▶ **THE PROBLEM**:
Starting with the line that contains "theorem skew_and_support" and stopping after the line that contains "E p q = -E q p ∧", copy the entries below exactly. Include nothing else.

MATERIAL PROVIDED: Begin

omit htab in
/-- The step relation is symmetric. [folklore] -/
theorem step_symm {p q : ℤ × ℤ}
    (hR : q = p + (1, 0) ∨ p = q + (1, 0) ∨ q = p + (0, 1) ∨ p = q + (0, 1) ∨
      q = p + (1, -1) ∨ p = q + (1, -1)) :
    p = q + (1, 0) ∨ q = p + (1, 0) ∨ p = q + (0, 1) ∨ q = p + (0, 1) ∨
      p = q + (1, -1) ∨ q = p + (1, -1) := by
  rcases hR with h | h | h | h | h | h
  · exact Or.inr (Or.inl h)
  · exact Or.inl h
  · exact Or.inr (Or.inr (Or.inr (Or.inl h)))
  · exact Or.inr (Or.inr (Or.inl h))
  · exact Or.inr (Or.inr (Or.inr (Or.inr (Or.inr h))))
  · exact Or.inr (Or.inr (Or.inr (Or.inr (Or.inl h))))

/-- Skew-symmetry `E p q = -E q p` and support `E p q ≠ 0 ↔ step`, given vanishing off the steps.
[folklore] -/
theorem skew_and_support
    (h0 : ∀ p q : ℤ × ℤ, ¬ (q = p + (1, 0) ∨ p = q + (1, 0) ∨ q = p + (0, 1) ∨ p = q + (0, 1) ∨
      q = p + (1, -1) ∨ p = q + (1, -1)) → E p q = 0) (p q : ℤ × ℤ) :
    E p q = -E q p ∧ (E p q ≠ 0 ↔ (q = p + (1, 0) ∨ p = q + (1, 0) ∨ q = p + (0, 1) ∨
      p = q + (0, 1) ∨ q = p + (1, -1) ∨ p = q + (1, -1))) := by
  refine ⟨?_, fun h => by_contra fun hR => h (h0 p q hR),
    fun hR => by rcases val_of_step E htab hR with h | h <;> simp [h]⟩
  by_cases hR : q = p + (1, 0) ∨ p = q + (1, 0) ∨ q = p + (0, 1) ∨ p = q + (0, 1) ∨
      q = p + (1, -1) ∨ p = q + (1, -1)
  · rcases hR with rfl | rfl | rfl | rfl | rfl | rfl
    · rw [(htab p).1, (htab p).2.1]; norm_num
    · rw [(htab q).2.1, (htab q).1]
    · rw [(htab p).2.2.1, (htab p).2.2.2.1]; split_ifs <;> norm_num
    · rw [(htab q).2.2.2.1, (htab q).2.2.1]; split_ifs <;> norm_num
    · rw [(htab p).2.2.2.2.1, (htab p).2.2.2.2.2]; split_ifs <;> norm_num
    · rw [(htab q).2.2.2.2.2, (htab q).2.2.2.2.1]; split_ifs <;> norm_num
  · rw [h0 p q hR, h0 q p fun h => hR (step_symm h)]; norm_num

MATERIAL PROVIDED: End

▶ **EXERCISE RESPONSE**:
theorem skew_and_support
    (h0 : ∀ p q : ℤ × ℤ, ¬ (q = p + (1, 0) ∨ p = q + (1, 0) ∨ q = p + (0, 1) ∨ p = q + (0, 1) ∨
      q = p + (1, -1) ∨ p = q + (1, -1)) → E p q = 0) (p q : ℤ × ℤ) :
    E p q = -E q p ∧ (E p q ≠ 0 ↔ (q = p + (1, 0) ∨ p = q + (1, 0) ∨ q = p + (0, 1) ∨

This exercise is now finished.